Materials provided –

★ ★ ★ ★

import Summits.Ventures.YMGap.YM3IR.CovariantFamily
import Summits.Ventures.YMGap.YM3IR.InMean
import Summits.Ventures.YMGap.RobustBall.AreaLawRadius
import Summits.Ventures.YMGap.RobustBall.RobustAreaLawBallW
import Summits.Ventures.YMGap.RobustBall.RobustAreaLawVertexW
import HarnessLib

/-!
# YM3IR / BallMonotone — the Y4 hypotheses are MONOTONE in the receiving ball: how two rows of the §Y4 table compare
(theorems only; no new conjecture name, no `def`)

HONEST FRAMING (cell pub-ymgap, track Y4 / YM3-IR, seat ym3ir-theory-1, gen 12).  This file claims NO summit, NO mass gap and
NO part of Bałaban's theorems; it adds NO definition, NO conjecture, NO axiom, NO `sorry`; `0` compute.  It is kernel-checked
BOOKKEEPING answering ONE reading question about the table of §Y4 sentences (one sentence per certified receiving ball of track
Y2: `YM3IR/BalabanCeilings*.lean`, `YM3IR/BalabanSU2.lean`, `YM3IR/BalabanSU3.lean`, `YM3IR/BalabanSUN.lean`): WHEN DOES ONE ROW
IMPLY ANOTHER?  LABEL OF RECORD (R196, verbatim): a typed INTERFACE / dictionary, NOT a reduction — with existential `(C_b, κ)`
the free-family conjecture is target-equivalent on every receiving ball in the tree (theory-2, `YM3IR/ForestWitness.lean`,
`YM3IR/ForestWitnessSUN.lean`: the forest witness enters any ball containing product Haar,
`ForestWitnessSUN.forestWitness3_of_piHaarMem`); the covariant form `IRConjecture3Cov` (`YM3IR/CovariantFamily.lean`) is a
genuine sufficient condition, possibly strictly stronger, converse NOT known — never "the remaining gap".

THE ORDER (spelled out as three hypotheses; no new definition).  `B₁ ≼ B₂` for two ball specs `B₁ B₂ : BallSpec G N` means:
the same Wilson representation (`B₂.ρ = B₁.ρ`), a Wilson-part ceiling at most as large (`B₁.βstar ≤ B₂.βstar`), and
`B₁.InBall M W → B₂.InBall M W` for every torus side `M` and every perturbation `W`.  Then, all by one-line proofs:
* MEMBERSHIP is monotone (`BallSpec.Mem.mono`), hence every hypothesis of the `T_IR` family that asks the blocked laws to ENTER the
  ball gets WEAKER as the ball grows: `EntersClusterDomain`, `Crossover3`, `T_IR`, `T_IRInMean`, `IRConjecture3`,
  `IRConjecture3InMean`, `IRConjecture3Cov` (`*_mono`);
* track Y2's deliverable `ClusterDomainClustering B r m_c` (clustering OF EVERY member) gets STRONGER as the ball grows
  (`clusterDomainClustering_anti`);
* so the §Y4 sentence `IRConjecture3Cov B₂ … → P` on the BIGGER ball implies the sentence `IRConjecture3Cov B₁ … → P` on the
  smaller one at the same `(r, ρ, I, C_b, κ)` (`sentence_cov_of_le`, `sentence_of_le`, `sentence_inMean_of_le`): among rows with
  NESTED balls only the largest ball carries information; rows whose balls are INCOMPARABLE — a higher Wilson ceiling `β⋆` bought
  with smaller radii `(ε₀, ε₁)`, the `rhoFR`-budget trade-off of Y2's certificates — are genuinely different sentences, none implied
  by another through this order.  For the FREE form `IRConjecture3` the comparison is moot: on every ball containing product Haar
  it is target-equivalent (`ForestWitnessSUN.irConjecture3_iff_massGap3Cofinal_of_piHaarMem`, theory-2).
* every clause predicate is `∀ β ∈ I, …`, so every hypothesis is also ANTITONE in the coupling set (`*_anti_set`): the conjecture
  on `Set.Ici β₁` implies it on any sub-family of couplings (e.g. Bałaban's `L^{-k}` spacings).
CONCRETE NESTINGS (track Y2's balls, tree lemmas BY NAME).  Tier 1 `ballOfRobustBallFR N ε₀ ε₁ r β⋆` grows with the radii
(`RobustBall.clusterDomainFR_mono`), with the range `r` (`RobustBall.clusterDomainFR_mono_range`) and with `β⋆`
(`inBall_ballOfRobustBallFR_mono`, `irConjecture3Cov_ballFR_mono`, `clusterDomainClustering_ballFR_anti`); tier 2
`ballOfRobustBall N κ ε₀ ε₁ β⋆` grows with `ε₀, ε₁, β⋆` and SHRINKS with the weight `κ` (`RobustBall.clusterDomain_mono`;
`inBall_ballOfRobustBall_mono`, `irConjecture3Cov_ball_mono`, `clusterDomainClustering_ball_anti`); tier 2 CONTAINS tier 1 once
the radii are inflated by `e^{κ r}` (`RobustBall.clusterDomainFR_subset_clusterDomain`; `inBall_ballOfRobustBall_of_ballFR`,
`irConjecture3Cov_ball_of_ballFR`).  TABLE INSTANCES AS TYPED (verbatim ball / ceiling terms of the tree's sentences; only
the ORDER is proved): `irConjecture3Cov_ballFR_free40_to_star40`, `…_su2_star40_to_record`, `…_su2_star32_to_record`,
`…_su2_star24_to_quarter`, `…_su2_W_nineTwentieths_to_oneHalf`, `…_su3_free40_to_starQuarter`, `…_su3_starQuarter_to_star32`,
`…_su3_star24_to_pvTwoFifths`, `…_su3_pvCeiling_to_certifiedStar`.  Nothing here asserts that any particular ball is certified:
that is track Y2's theorem, row by row.  Lattice statements only; no continuum limit, no Millennium claim.  USE: the partial
order of the §Y4 table is a theorem — bigger certified ball ⇒ weaker covariant conjecture ⇒ stronger sentence — so dominated
rows can be dropped from the paper's table with a kernel-checked reason and incomparable rows are recognisably incomparable.

References: T. Bałaban, CMP 98 (1985) 17–51, (11), (15) p. 19 [cite: Balaban1985Averaging]; CMP 119 (1988) p. 259 (2.25)–(2.28)
(the polymer format of the ball's carrier) [cite: Balaban1988Convergent].
-/

open MeasureTheory
open Literature.MathematicalPhysics.QuantumLattice Literature.MathematicalPhysics.QuantumFieldTheory

namespace Summit.Ventures.YMGap.YM3IR

/-! ## §0 Two structural clauses are antitone in the coupling set (no topology needed) -/

/-- Gauge covariance along a coupling set holds along every subset. [folklore] -/
theorem BlockFamily.IsGaugeCovariantOn.anti_set {G : Type} [MeasurableSpace G] [Group G] {W : BlockFamily G}
    {I I' : Set ℝ} (hI : I' ⊆ I) (h : W.IsGaugeCovariantOn I) : W.IsGaugeCovariantOn I' :=
  fun β hβ => h β (hI hβ)

/-- Block locality along a coupling set holds along every subset. [folklore] -/
theorem BlockFamily.IsBlockLocalOn.anti_set {G : Type} [MeasurableSpace G] {W : BlockFamily G} {I I' : Set ℝ}
    (hI : I' ⊆ I) (h : W.IsBlockLocalOn I) : W.IsBlockLocalOn I' :=
  fun β hβ => h β (hI hβ)

/-! ## §1 The abstract order on ball specs: membership and the hypotheses are monotone, Y2's deliverable is antitone -/

section Abstract

variable {G : Type} [MeasurableSpace G] {N : ℕ} [Group G] [TopologicalSpace G] [IsTopologicalGroup G]
  [CompactSpace G] [BorelSpace G]

/-- **Membership is monotone in the ball spec** (`B₁ ≼ B₂`: same representation, `β⋆₁ ≤ β⋆₂`, `InBall₁ ⊆ InBall₂`). [folklore] -/
theorem BallSpec.Mem.mono {B₁ B₂ : BallSpec G N} (hρ : B₂.ρ = B₁.ρ) (hβ : B₁.βstar ≤ B₂.βstar)
    (hIn : ∀ (M : ℕ) [NeZero M] (W : QuasiLocalGaugePerturbation 3 M G 1), B₁.InBall M W → B₂.InBall M W)
    {M : ℕ} [NeZero M] {μ : Measure (GaugeConfig 3 M G)} (h : B₁.Mem M μ) : B₂.Mem M μ := by
  obtain ⟨β', h0, hle, W, hW, rfl⟩ := h
  exact ⟨β', h0, hle.trans hβ, W, hIn M W hW, by rw [hρ]⟩

/-- **Y2's deliverable is ANTITONE in the ball**: clustering of every member of the bigger ball is clustering of every member
of the smaller one (same constant, same rate). [folklore] -/
theorem clusterDomainClustering_anti {B₁ B₂ : BallSpec G N} (hρ : B₂.ρ = B₁.ρ) (hβ : B₁.βstar ≤ B₂.βstar)
    (hIn : ∀ (M : ℕ) [NeZero M] (W : QuasiLocalGaugePerturbation 3 M G 1), B₁.InBall M W → B₂.InBall M W)
    {r : G → G → ℝ} {m_c : ℝ} (h : ClusterDomainClustering B₂ r m_c) : ClusterDomainClustering B₁ r m_c := by
  obtain ⟨A, hA⟩ := h
  exact ⟨A, fun M _ hM μ hμ => hA M hM μ (hμ.mono hρ hβ hIn)⟩

/-- **T_IR(a) is monotone in the ball**: entering the smaller ball is entering the bigger one (same block factor bound). [folklore] -/
theorem entersClusterDomain_mono {B₁ B₂ : BallSpec G N} (hρ : B₂.ρ = B₁.ρ) (hβ : B₁.βstar ≤ B₂.βstar)
    (hIn : ∀ (M : ℕ) [NeZero M] (W : QuasiLocalGaugePerturbation 3 M G 1), B₁.InBall M W → B₂.InBall M W)
    {ρ : G →* Matrix (Fin N) (Fin N) ℂ} {W : BlockFamily G} {I : Set ℝ} {C_b : ℝ}
    (h : EntersClusterDomain B₁ ρ W I C_b) : EntersClusterDomain B₂ ρ W I C_b :=
  fun β hβI => ⟨(h β hβI).1, fun M _ hM => ((h β hβI).2 M hM).mono hρ hβ hIn⟩

/-- `Crossover3` (the conditional form of T_IR(a)) is monotone in the ball. [folklore] -/
theorem crossover3_mono {B₁ B₂ : BallSpec G N} (hρ : B₂.ρ = B₁.ρ) (hβ : B₁.βstar ≤ B₂.βstar)
    (hIn : ∀ (M : ℕ) [NeZero M] (W : QuasiLocalGaugePerturbation 3 M G 1), B₁.InBall M W → B₂.InBall M W)
    {L : ℕ} {mk : Balaban1985CMP102.Theorems.Construction L} {ρ : G →* Matrix (Fin N) (Fin N) ℂ} {W : BlockFamily G}
    {I : Set ℝ} {C_b : ℝ} (h : Crossover3 mk B₁ ρ W I C_b) : Crossover3 mk B₂ ρ W I C_b :=
  fun hUV => entersClusterDomain_mono hρ hβ hIn (h hUV)

/-- **`T_IR` is monotone in the ball** (clauses (b), (c) do not mention the ball). [folklore] -/
theorem t_IR_mono {B₁ B₂ : BallSpec G N} (hρ : B₂.ρ = B₁.ρ) (hβ : B₁.βstar ≤ B₂.βstar)
    (hIn : ∀ (M : ℕ) [NeZero M] (W : QuasiLocalGaugePerturbation 3 M G 1), B₁.InBall M W → B₂.InBall M W)
    {L : ℕ} {mk : Balaban1985CMP102.Theorems.Construction L} {r : G → G → ℝ} {ρ : G →* Matrix (Fin N) (Fin N) ℂ}
    {I : Set ℝ} {C_b κ m_c : ℝ} (h : T_IR mk B₁ r ρ I C_b κ m_c) : T_IR mk B₂ r ρ I C_b κ m_c := by
  obtain ⟨W, ha, hb, hc⟩ := h
  exact ⟨W, crossover3_mono hρ hβ hIn ha, hb, hc⟩

/-- `T_IRInMean` is monotone in the ball. [folklore] -/
theorem t_IRInMean_mono {B₁ B₂ : BallSpec G N} (hρ : B₂.ρ = B₁.ρ) (hβ : B₁.βstar ≤ B₂.βstar)
    (hIn : ∀ (M : ℕ) [NeZero M] (W : QuasiLocalGaugePerturbation 3 M G 1), B₁.InBall M W → B₂.InBall M W)
    {L : ℕ} {mk : Balaban1985CMP102.Theorems.Construction L} {r : G → G → ℝ} {ρ : G →* Matrix (Fin N) (Fin N) ℂ}
    {I : Set ℝ} {C_b κ : ℝ} (h : T_IRInMean mk B₁ r ρ I C_b κ) : T_IRInMean mk B₂ r ρ I C_b κ := by
  obtain ⟨W, ha, hb⟩ := h
  exact ⟨W, crossover3_mono hρ hβ hIn ha, hb⟩

/-- **The conjecture of record `IRConjecture3` is monotone in the ball** — WEAKER on a bigger ball. [folklore] -/
theorem irConjecture3_mono {B₁ B₂ : BallSpec G N} (hρ : B₂.ρ = B₁.ρ) (hβ : B₁.βstar ≤ B₂.βstar)
    (hIn : ∀ (M : ℕ) [NeZero M] (W : QuasiLocalGaugePerturbation 3 M G 1), B₁.InBall M W → B₂.InBall M W)
    {r : G → G → ℝ} {ρ : G →* Matrix (Fin N) (Fin N) ℂ} {I : Set ℝ} {C_b κ : ℝ}
    (h : IRConjecture3 B₁ r ρ I C_b κ) : IRConjecture3 B₂ r ρ I C_b κ := by
  obtain ⟨W, ha, hb⟩ := h
  exact ⟨W, entersClusterDomain_mono hρ hβ hIn ha, hb⟩

/-- `IRConjecture3InMean` is monotone in the ball. [folklore] -/
theorem irConjecture3InMean_mono {B₁ B₂ : BallSpec G N} (hρ : B₂.ρ = B₁.ρ) (hβ : B₁.βstar ≤ B₂.βstar)
    (hIn : ∀ (M : ℕ) [NeZero M] (W : QuasiLocalGaugePerturbation 3 M G 1), B₁.InBall M W → B₂.InBall M W)
    {r : G → G → ℝ} {ρ : G →* Matrix (Fin N) (Fin N) ℂ} {I : Set ℝ} {C_b κ : ℝ}
    (h : IRConjecture3InMean B₁ r ρ I C_b κ) : IRConjecture3InMean B₂ r ρ I C_b κ := by
  obtain ⟨W, ha, hb⟩ := h
  exact ⟨W, entersClusterDomain_mono hρ hβ hIn ha, hb⟩

/-- **The covariant conjecture `IRConjecture3Cov` is monotone in the ball** — WEAKER on a bigger ball (covariance and block
locality do not mention the ball). [folklore] -/
theorem irConjecture3Cov_mono {B₁ B₂ : BallSpec G N} (hρ : B₂.ρ = B₁.ρ) (hβ : B₁.βstar ≤ B₂.βstar)
    (hIn : ∀ (M : ℕ) [NeZero M] (W : QuasiLocalGaugePerturbation 3 M G 1), B₁.InBall M W → B₂.InBall M W)
    {r : G → G → ℝ} {ρ : G →* Matrix (Fin N) (Fin N) ℂ} {I : Set ℝ} {C_b κ : ℝ}
    (h : IRConjecture3Cov B₁ r ρ I C_b κ) : IRConjecture3Cov B₂ r ρ I C_b κ := by
  obtain ⟨W, hcov, hloc, ha, hb⟩ := h
  exact ⟨W, hcov, hloc, entersClusterDomain_mono hρ hβ hIn ha, hb⟩

/-- **ROW DOMINANCE, covariant form.** A §Y4 sentence `IRConjecture3Cov B₂ … → P` on the BIGGER ball implies the sentence
on the smaller ball with the same `(r, ρ, I, C_b, κ)` and the same conclusion `P` (in the table: `P = MassGap3Cofinal I r ρ`).
[folklore] -/
theorem sentence_cov_of_le {B₁ B₂ : BallSpec G N} (hρ : B₂.ρ = B₁.ρ) (hβ : B₁.βstar ≤ B₂.βstar)
    (hIn : ∀ (M : ℕ) [NeZero M] (W : QuasiLocalGaugePerturbation 3 M G 1), B₁.InBall M W → B₂.InBall M W)
    {r : G → G → ℝ} {ρ : G →* Matrix (Fin N) (Fin N) ℂ} {I : Set ℝ} {C_b κ : ℝ} {P : Prop}
    (row : IRConjecture3Cov B₂ r ρ I C_b κ → P) : IRConjecture3Cov B₁ r ρ I C_b κ → P :=
  fun h => row (irConjecture3Cov_mono hρ hβ hIn h)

★ ★ ★ ★

Task description – Output exactly one stretch of the listing: from the line containing "the §Y4 sentence" through the line containing "tier 1 once", both end lines included.

Completed exercise –
* so the §Y4 sentence `IRConjecture3Cov B₂ … → P` on the BIGGER ball implies the sentence `IRConjecture3Cov B₁ … → P` on the
  smaller one at the same `(r, ρ, I, C_b, κ)` (`sentence_cov_of_le`, `sentence_of_le`, `sentence_inMean_of_le`): among rows with
  NESTED balls only the largest ball carries information; rows whose balls are INCOMPARABLE — a higher Wilson ceiling `β⋆` bought
  with smaller radii `(ε₀, ε₁)`, the `rhoFR`-budget trade-off of Y2's certificates — are genuinely different sentences, none implied
  by another through this order.  For the FREE form `IRConjecture3` the comparison is moot: on every ball containing product Haar
  it is target-equivalent (`ForestWitnessSUN.irConjecture3_iff_massGap3Cofinal_of_piHaarMem`, theory-2).
* every clause predicate is `∀ β ∈ I, …`, so every hypothesis is also ANTITONE in the coupling set (`*_anti_set`): the conjecture
  on `Set.Ici β₁` implies it on any sub-family of couplings (e.g. Bałaban's `L^{-k}` spacings).
CONCRETE NESTINGS (track Y2's balls, tree lemmas BY NAME).  Tier 1 `ballOfRobustBallFR N ε₀ ε₁ r β⋆` grows with the radii
(`RobustBall.clusterDomainFR_mono`), with the range `r` (`RobustBall.clusterDomainFR_mono_range`) and with `β⋆`
(`inBall_ballOfRobustBallFR_mono`, `irConjecture3Cov_ballFR_mono`, `clusterDomainClustering_ballFR_anti`); tier 2
`ballOfRobustBall N κ ε₀ ε₁ β⋆` grows with `ε₀, ε₁, β⋆` and SHRINKS with the weight `κ` (`RobustBall.clusterDomain_mono`;
`inBall_ballOfRobustBall_mono`, `irConjecture3Cov_ball_mono`, `clusterDomainClustering_ball_anti`); tier 2 CONTAINS tier 1 once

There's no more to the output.